Spring Security OAuth, versions 2.3 prior to 2.3.3 and 2.2 prior to 2.2.2 and 2.1 prior to 2.1.2 and 2.0 prior to 2.0.15 and older unsupported versions, contains a remote code execution vulnerability. A malicious user or attacker can craft an authorization request to the authorization endpoint that can lead to a remote code execution when the resource owner is forwarded to the approval endpoint.
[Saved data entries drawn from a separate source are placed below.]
/- Copyright: the b2b-balaban cell (near-miss cell 7), T⁴-continuum fan-out, NE7b swarm leaf 04 (gen 7; road W-RP, sub-row
«W3o» file 3: the uniform box templates satisfy BOTH template hypotheses of file 1 — non-vacuity by the natural
small∕large-field templates).  Released under the licence of the surrounding project. -/
import Summits.QuantumFields.BalabanUV.T4Continuum.Support.HistoryRPTowerTemplates
import Summits.QuantumFields.BalabanUV.T4Continuum.Support.HistoryRPTowerColumns

/-!
# History chessboard road: UNIFORM BOX TEMPLATES — `tmpl_meas` and `tmpl_sym` hold together (W3o, file 3)

Summits-side support leaf of the T⁴-continuum cell (rung (B)+1 on a FINITE torus only; NOT infinite volume, NOT the
mass gap, NOT the Clay statement; NOT a proof of the spine estimate NE7b).  Road W-RP (R-OWNER-23-2 ∕ R-OWNER-23-8) of
the swarm claim table `t4/b2b-balaban-t4-ne7b-p1/LEAVES-NE7b.md`, sub-row «W3o» file 3, on top of file 1
(`HistoryRPTowerTemplates`: `boxBonds`, `boxAlg`, `towerBox`, the template hypotheses of `tEvent_loc` ∕ `tEvent_sym`) and
leaf-07 g5's W3n file 1 (`HistoryRPTowerColumns`: `sref`, `cutBond_src∕tgt_of_ne∕eq`, consumed BY NAME).  [folklore]
bookkeeping; DATA defs `boxUniform`, `axisVec`; no `structure`, no `[cite:]` tag, no `Prop`-valued definition (c1), no
constant (c2∕c6), no exit ∕ socket ∕ `HistoryConstants` file (c3); nothing printed asserted.

WHY.  File 1 turns W4b′∕W4c's `E_meas` ∕ `loc` ∕ `sym` into theorems for template events under TWO hypotheses on the
template: reference-column measurability (`MeasurableSet[towerBox G K M K] tmpl`) and the one-set reflection symmetry per
axis (`(towerRefl i K)⁻¹' tmpl = (towerTranslate K (−M·e_i))⁻¹' tmpl`).  This file shows they hold TOGETHER for the
natural template «every bond of the reference column carries a value in `A`», `A ⊆ G` measurable and inversion-symmetric
— e.g. `A := {g | dist1 g < ε}` (small field throughout the column; `GaugeGroup.dist1_inv`) or, by complements, «a large
bond somewhere in the column»: the hypotheses of file 1 are not vacuous and are met by the shape of Bałaban's small∕large
field conditions per bond (which template models HIS terms stays the (EXT) reading).

WHAT.
* §1 `boxUniform P G A K M k` (recursion as `towerBox`), **`measurableSet_boxUniform`** (`tmpl_meas`).
* §2 `axisVec P j i s` (`s·e_i`), `scale_axisVec` (pv07's `scale_update`), `neg_axisVec_one` (`−e_i` = the tree's
  `(0 : Site).unshift i`), `val_add_natCast_lt_iff`, `val_sref_zero_lt_iff`, `cbond_eq_cutBond_zero`,
  **`cbond_mem_boxBonds_iff`** (the centre reflection carries the box to the mirror box: `cbond i b ∈ boxBonds P j s ↔
  b.translate (s·e_i) ∈ boxBonds P j s`), **`preimage_creflect_boxSet`** (one level), `sitesPerDir_eq_mul_pow`,
  **`preimage_towerRefl_boxUniform`** (every level), **`boxUniform_sym`** (top cube of side `M ≤ N_K`: mirror vector
  `−M·e_i`), **`boxUniform_sym_cell`** (`M = 1`: file 1's `tEvent_sym` hypothesis VERBATIM).

HONEST SCOPE.  Non-vacuity of OUR template hypotheses on OUR carriers; discharges nothing of (EXT) ∕ (U1) ∕ (G2) ∕ H3 ∕
(B) ∕ BetaPertH; NE7b NOT proved; spine 0∕9.  HONEST DEPENDENCY (cell): continuum YM on T⁴ ⇐ BetaPertH ∧ nine spine
estimates (0/9 proved); BetaPertH ⇐ (D1) ∧ (D4) ∧ CAP+tail; G-an2-4 gates asym, D1 and NE2/3/4.  This file changes none of
it. -/

open MeasureTheory
open Literature.MathematicalPhysics.QuantumFieldTheory
open Literature.MathematicalPhysics.QuantumFieldTheory.Balaban1983to89
open T4UndoubledRP
open Summit.QuantumFields.BalabanUV.T4Continuum.HistoryRPHalfTorus
open Summit.QuantumFields.BalabanUV.T4Continuum.HistoryRPTowerLaw
open Summit.QuantumFields.BalabanUV.T4Continuum.HistoryRPTowerCuts
open Summit.QuantumFields.BalabanUV.T4Continuum.HistoryRPTowerCells
open Summit.QuantumFields.BalabanUV.T4Continuum.HistoryRPTowerTemplates
open Summit.QuantumFields.BalabanUV.T4Continuum.HistoryRPTowerColumns

namespace Summit.QuantumFields.BalabanUV.T4Continuum.HistoryRPTowerUniform

noncomputable section

variable {P : Params} {G : Type*}

/-! ## §1 The uniform box template and its reference-column measurability -/

variable (P G)

/-- **THE UNIFORM BOX TEMPLATE**: every bond of the reference column (box of side `M·L^{K−k'}` at every level `k' ≤ k`)
carries a value in `A` (recursion as `towerBox`).  `A := {g | dist1 g < ε}`: «small field throughout the column»; its
complement: «a large bond somewhere in the column». -/
def boxUniform (A : Set G) (K M : ℕ) : (k : ℕ) → Set (Tower P G k)
  | 0 => {U | ∀ b ∈ boxBonds P 0 (M * P.L ^ (K - 0)), U b ∈ A}
  | k + 1 => {ω | ω.1 ∈ boxUniform A K M k ∧ ∀ b ∈ boxBonds P (k + 1) (M * P.L ^ (K - (k + 1))), ω.2 b ∈ A}

variable {P G}

/-- `tmpl_meas` FOR THE UNIFORM BOX TEMPLATE (measurable `A`). [folklore] -/
theorem measurableSet_boxUniform [MeasurableSpace G] {A : Set G} (hA : MeasurableSet A) (K M : ℕ) :
    ∀ k : ℕ, MeasurableSet[towerBox (P := P) G K M k] (boxUniform P G A K M k)
  | 0 => by
    show MeasurableSet[boxAlg G 0 (M * P.L ^ (K - 0))] {U : GaugeField P 0 G | ∀ b ∈ boxBonds P 0 _, U b ∈ A}
    have : {U : GaugeField P 0 G | ∀ b ∈ boxBonds P 0 (M * P.L ^ (K - 0)), U b ∈ A} =
        ⋂ b ∈ boxBonds P 0 (M * P.L ^ (K - 0)), {U | U b ∈ A} := by
      ext U
      simp only [Set.mem_setOf_eq, Set.mem_iInter]
    rw [this]
    exact MeasurableSet.biInter (Finset.countable_toSet _) fun b hb => measurable_coord_boxAlg hb hA
  | k + 1 => by
    have h1 : MeasurableSet[towerBox G K M (k + 1)] {ω : Tower P G (k + 1) | ω.1 ∈ boxUniform P G A K M k} :=
      (measurable_fst_towerBox K M k) (measurableSet_boxUniform hA K M k)
    have h2 : MeasurableSet[towerBox G K M (k + 1)]
        {ω : Tower P G (k + 1) | ∀ b ∈ boxBonds P (k + 1) (M * P.L ^ (K - (k + 1))), ω.2 b ∈ A} := by
      have : {ω : Tower P G (k + 1) | ∀ b ∈ boxBonds P (k + 1) (M * P.L ^ (K - (k + 1))), ω.2 b ∈ A} =
          ⋂ b ∈ boxBonds P (k + 1) (M * P.L ^ (K - (k + 1))), {ω : Tower P G (k + 1) | ω.2 b ∈ A} := by
        ext ω
        simp only [Set.mem_setOf_eq, Set.mem_iInter]
      rw [this]
      exact MeasurableSet.biInter (Finset.countable_toSet _) fun b hb =>
        ((measurable_coord_boxAlg hb).comp (measurable_snd_towerBox K M k)) hA
    show MeasurableSet[towerBox G K M (k + 1)] ({ω : Tower P G (k + 1) | ω.1 ∈ boxUniform P G A K M k} ∩
      {ω : Tower P G (k + 1) | ∀ b ∈ boxBonds P (k + 1) (M * P.L ^ (K - (k + 1))), ω.2 b ∈ A})
    exact h1.inter h2

/-! ## §2 The reflection symmetry of the uniform box template -/

/-- the vector `s·e_i` at level `j` (`Function.update 0 i s`, the letter of pv07's `scale_update`). -/
def axisVec (P : Params) (j : ℕ) (i : Fin P.d) (s : ℕ) : Site P j :=
  Function.update (0 : Site P j) i (s : ZMod (P.sitesPerDir j))

/-- `axisVec` evaluated. [folklore] -/
theorem axisVec_apply (j : ℕ) (i : Fin P.d) (s : ℕ) (μ : Fin P.d) :
    axisVec P j i s μ = if μ = i then (s : ZMod (P.sitesPerDir j)) else 0 := by
  simp only [axisVec, Function.update_apply, Site.zero_apply]

/-- one level down, `s·e_i` scales to `(s·L)·e_i` (pv07's `scale_update`). [folklore] -/
theorem scale_axisVec (j : ℕ) (i : Fin P.d) (s : ℕ) : Site.scale (axisVec P (j + 1) i s) = axisVec P j i (s * P.L) :=
  scale_update s i

/-- `−1·e_i = −e_i` in the tree's letter `(0 : Site).unshift i` of `GaugeField.creflect`. [folklore] -/
theorem neg_axisVec_one (j : ℕ) (i : Fin P.d) : -axisVec P j i 1 = (0 : Site P j).unshift i := by
  funext μ
  rw [site_neg_apply, axisVec_apply, Site.unshift_apply, Site.zero_apply, Site.zero_apply]
  split_ifs <;> simp

/-- a label shifted by `s ≤ N` lands below `s` iff it was at least `N − s`. [folklore] -/
theorem val_add_natCast_lt_iff {N : ℕ} [NeZero N] {s : ℕ} (hs : s ≤ N) (x : ZMod N) :
    (x + (s : ZMod N)).val < s ↔ N ≤ x.val + s := by
  have hx := ZMod.val_lt x
  rcases hs.eq_or_lt with h | h
  · subst h
    simp only [ZMod.natCast_self, add_zero]
    omega
  · have hsval : ((s : ZMod N)).val = s := by rw [ZMod.val_natCast, Nat.mod_eq_of_lt h]
    rw [ZMod.val_add, hsval]
    rcases Nat.lt_or_ge (x.val + s) N with h1 | h1
    · rw [Nat.mod_eq_of_lt h1]; omega
    · rw [Nat.mod_eq_sub_mod h1, Nat.mod_eq_of_lt (by omega)]; omega

/-- the centre-reflected label: `(2·0 − 1 − x).val < s ↔ N ≤ x.val + s` (`val_neg_sub_one`). [folklore] -/
theorem val_sref_zero_lt_iff {j : ℕ} {s : ℕ} (i : Fin P.d) (y : Site P j) :
    (sref j i 0 y i).val < s ↔ P.sitesPerDir j ≤ (y i).val + s := by
  rw [sref_apply_same, mul_zero, zero_sub, show (-1 - y i) = -(y i) - 1 by ring, AveragingReflection.val_neg_sub_one]
  have hx := ZMod.val_lt (y i)
  omega

/-- `cbond` is `cutBond` at the centre cut `k = 0`. [folklore] -/
theorem cbond_eq_cutBond_zero {j : ℕ} (i : Fin P.d) (b : PBond P j) : cbond i b = cutBond i (cutVec j i 0) b := by
  have e0 : cutVec j i (0 : ZMod (P.sitesPerDir j)) = 0 := Pi.single_zero i
  rw [e0, cutBond, neg_zero, pbond_translate_zero, pbond_translate_zero]

/-- **THE CENTRE REFLECTION CARRIES THE BOX TO THE MIRROR BOX**: `cbond i b ∈ boxBonds P j s ↔
b.translate (s·e_i) ∈ boxBonds P j s` (`s ≤ N_j`; W3n's `cutBond_src∕tgt_of_ne∕eq` at the centre cut). [folklore] -/
theorem cbond_mem_boxBonds_iff {j : ℕ} (i : Fin P.d) {s : ℕ} (hs : s ≤ P.sitesPerDir j) (b : PBond P j) :
    cbond i b ∈ boxBonds P j s ↔ b.translate (axisVec P j i s) ∈ boxBonds P j s := by
  have hsrc : ∀ μ, ((b.translate (axisVec P j i s)).src μ) = b.src μ + axisVec P j i s μ := fun μ => rfl
  have htgt : ∀ μ, ((b.translate (axisVec P j i s)).tgt μ) = b.tgt μ + axisVec P j i s μ := by
    intro μ
    show ((b.src + axisVec P j i s).shift b.dir) μ = _
    rw [Site.shift_add]; rfl
  have htgt_of_ne : ∀ {μ}, μ ≠ b.dir → b.tgt μ = b.src μ := by
    intro μ hμ
    show (b.src.shift b.dir) μ = b.src μ
    rw [Site.shift_apply, if_neg hμ]
  rw [mem_boxBonds, mem_boxBonds, cbond_eq_cutBond_zero]
  refine forall_congr' fun μ => ?_
  rw [hsrc, htgt, axisVec_apply]
  by_cases hd : b.dir = i
  · rw [cutBond_src_of_eq i 0 b hd, cutBond_tgt_of_eq i 0 b hd]
    by_cases hμ : μ = i
    · subst hμ
      rw [if_pos rfl, val_sref_zero_lt_iff, val_sref_zero_lt_iff, val_add_natCast_lt_iff hs,
        val_add_natCast_lt_iff hs, and_comm]
    · rw [if_neg hμ, add_zero, add_zero, sref_apply_of_ne i 0 _ hμ, sref_apply_of_ne i 0 _ hμ, and_comm]
  · rw [cutBond_src_of_ne i 0 b hd, cutBond_tgt_of_ne i 0 b hd]
    by_cases hμ : μ = i
    · subst hμ
      rw [if_pos rfl, val_sref_zero_lt_iff, val_sref_zero_lt_iff, val_add_natCast_lt_iff hs,
        val_add_natCast_lt_iff hs]
    · rw [if_neg hμ, add_zero, add_zero, sref_apply_of_ne i 0 _ hμ, sref_apply_of_ne i 0 _ hμ]

variable [GaugeGroup G]

/-- **ONE LEVEL**: for an inversion-symmetric `A`, the uniform box set pulled back by the centre reflection equals its
pull-back by the translation to the mirror box (`s ≤ N_j`). [folklore] -/
theorem preimage_creflect_boxSet {j : ℕ} {A : Set G} (hA : ∀ g : G, g⁻¹ ∈ A ↔ g ∈ A) (i : Fin P.d) {s : ℕ}
    (hs : s ≤ P.sitesPerDir j) :
    (GaugeField.creflect (P := P) (G := G) i) ⁻¹' {U | ∀ b ∈ boxBonds P j s, U b ∈ A} =
      (GaugeField.translate (-axisVec P j i s)) ⁻¹' {U | ∀ b ∈ boxBonds P j s, U b ∈ A} := by
  ext U
  simp only [Set.mem_preimage, Set.mem_setOf_eq, creflect_apply, GaugeField.translate_apply]
  constructor
  · intro h b hb
    have hc : cbond i (b.translate (-axisVec P j i s)) ∈ boxBonds P j s := by
      rw [cbond_mem_boxBonds_iff i hs, PBond.translate_translate, neg_add_cancel, pbond_translate_zero]
      exact hb
    have h' := h _ hc
    rw [cbond_cbond, cbond_dir, PBond.translate_dir] at h'
    split_ifs at h' with hd
    · exact (hA _).1 h'
    · exact h'
  · intro h b hb
    have hc : (cbond i b).translate (axisVec P j i s) ∈ boxBonds P j s := by
      rw [← cbond_mem_boxBonds_iff i hs, cbond_cbond]
      exact hb
    have h' := h _ hc
    rw [PBond.translate_translate, add_neg_cancel, pbond_translate_zero] at h'
    split_ifs with hd
    · exact (hA _).2 h'
    · exact h'

/-- the box sides fit the tori: `N_k = N_K · L^{K−k}` for `k ≤ K ≤ m + P.K`. [folklore] -/
theorem sitesPerDir_eq_mul_pow {k K : ℕ} (hk : k ≤ K) (hK : K ≤ P.m + P.K) :
    P.sitesPerDir k = P.sitesPerDir K * P.L ^ (K - k) := by
  unfold Params.sitesPerDir
  rw [mul_assoc, ← pow_add]
  congr 2
  omega

/-- **`tmpl_sym` FOR THE UNIFORM BOX TEMPLATE** (every level `k ≤ K`; the mirror vector at level `k` is
`−M·L^{K−k}·e_i`; `A` inversion-symmetric, the top cube inside the torus: `M ≤ N_K`). [folklore] -/
theorem preimage_towerRefl_boxUniform {A : Set G} (hA : ∀ g : G, g⁻¹ ∈ A ↔ g ∈ A) (i : Fin P.d) (K M : ℕ)
    (hM : M ≤ P.sitesPerDir K) (hK : K ≤ P.m + P.K) :
    ∀ k : ℕ, k ≤ K → (towerRefl i k) ⁻¹' boxUniform P G A K M k =
      (towerTranslate k (-axisVec P k i (M * P.L ^ (K - k)))) ⁻¹' boxUniform P G A K M k
  | 0, hk => preimage_creflect_boxSet hA i (by
      rw [sitesPerDir_eq_mul_pow hk hK]; exact Nat.mul_le_mul_right _ hM)
  | k + 1, hk => by
    have hs : M * P.L ^ (K - (k + 1)) ≤ P.sitesPerDir (k + 1) := by
      rw [sitesPerDir_eq_mul_pow hk hK]; exact Nat.mul_le_mul_right _ hM
    have ih := preimage_towerRefl_boxUniform hA i K M hM hK k (Nat.le_of_succ_le hk)
    have h1 := preimage_creflect_boxSet (P := P) (G := G) hA i hs
    ext ω
    obtain ⟨ω', V⟩ := ω
    have e1 := Set.ext_iff.1 ih ω'
    have e2 := Set.ext_iff.1 h1 V
    simp only [Set.mem_preimage, Set.mem_setOf_eq] at e1 e2
    have hsc : Site.scale (-axisVec P (k + 1) i (M * P.L ^ (K - (k + 1)))) = -axisVec P k i (M * P.L ^ (K - k)) := by
      rw [map_neg, scale_axisVec, mul_assoc, ← pow_succ, show K - (k + 1) + 1 = K - k by omega]
    show (towerRefl i k ω' ∈ boxUniform P G A K M k ∧
        ∀ b ∈ boxBonds P (k + 1) (M * P.L ^ (K - (k + 1))), GaugeField.creflect i V b ∈ A) ↔
      (towerTranslate k (Site.scale (-axisVec P (k + 1) i (M * P.L ^ (K - (k + 1))))) ω' ∈ boxUniform P G A K M k ∧
        ∀ b ∈ boxBonds P (k + 1) (M * P.L ^ (K - (k + 1))),
          GaugeField.translate (-axisVec P (k + 1) i (M * P.L ^ (K - (k + 1)))) V b ∈ A)
    rw [hsc]
    exact and_congr e1 e2

/-- **AT THE TOP**: the uniform box template of a tower of height `K ≤ m + P.K` has the reflection symmetry of every axis
with mirror vector `−M·e_i` (the mirror CUBE; `M ≤ N_K`). [folklore] -/
theorem boxUniform_sym {A : Set G} (hA : ∀ g : G, g⁻¹ ∈ A ↔ g ∈ A) {K M : ℕ} (hM : M ≤ P.sitesPerDir K)
    (hK : K ≤ P.m + P.K) (i : Fin P.d) :
    (towerRefl i K) ⁻¹' boxUniform P G A K M K = (towerTranslate K (-axisVec P K i M)) ⁻¹' boxUniform P G A K M K := by
  have h := preimage_towerRefl_boxUniform (P := P) (G := G) hA i K M hM hK K le_rfl
  rwa [Nat.sub_self, pow_zero, mul_one] at h

/-- **… UNIT CELLS** (`M = 1`): the mirror vector is the tree's `−e_i = (0 : Site P K).unshift i` — exactly W3o's
`tEvent_sym` hypothesis `hR` (`1 ≤ N_K` always). [folklore] -/
theorem boxUniform_sym_cell {A : Set G} (hA : ∀ g : G, g⁻¹ ∈ A ↔ g ∈ A) {K : ℕ} (hK : K ≤ P.m + P.K) (i : Fin P.d) :
    (towerRefl i K) ⁻¹' boxUniform P G A K 1 K =
      (towerTranslate K ((0 : Site P K).unshift i)) ⁻¹' boxUniform P G A K 1 K := by
  rw [← neg_axisVec_one]
  exact boxUniform_sym hA (Nat.one_le_iff_ne_zero.2 (P.sitesPerDir_ne_zero K)) hK i

end

end Summit.QuantumFields.BalabanUV.T4Continuum.HistoryRPTowerUniform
This vulnerability exposes applications that meet all of the following requirements:

• Act in the role of an Authorization Server (e.g. @EnableAuthorizationServer)
• Use the default Approval Endpoint

This vulnerability does not expose applications that:

• Act in the role of an Authorization Server but override the default Approval Endpoint
• Act in the role of a Resource Server only (e.g. @EnableResourceServer)
• Act in the role of a Client only (e.g. @EnableOAuthClient)

• Spring Security OAuth 2.3 to 2.3.2
• Spring Security OAuth 2.2 to 2.2.1
• Spring Security OAuth 2.1 to 2.1.1
• Spring Security OAuth 2.0 to 2.0.14
• Older unsupported versions are also affected

Users of affected versions should apply the following mitigation:

• 2.3.x users should upgrade to 2.3.3
• 2.2.x users should upgrade to 2.2.2
• 2.1.x users should upgrade to 2.1.2
• 2.0.x users should upgrade to 2.0.15
• Older versions should upgrade to a supported branch

There are no other mitigation steps required.

This issue was identified and responsibly reported by Philippe Arteau from GoSecure.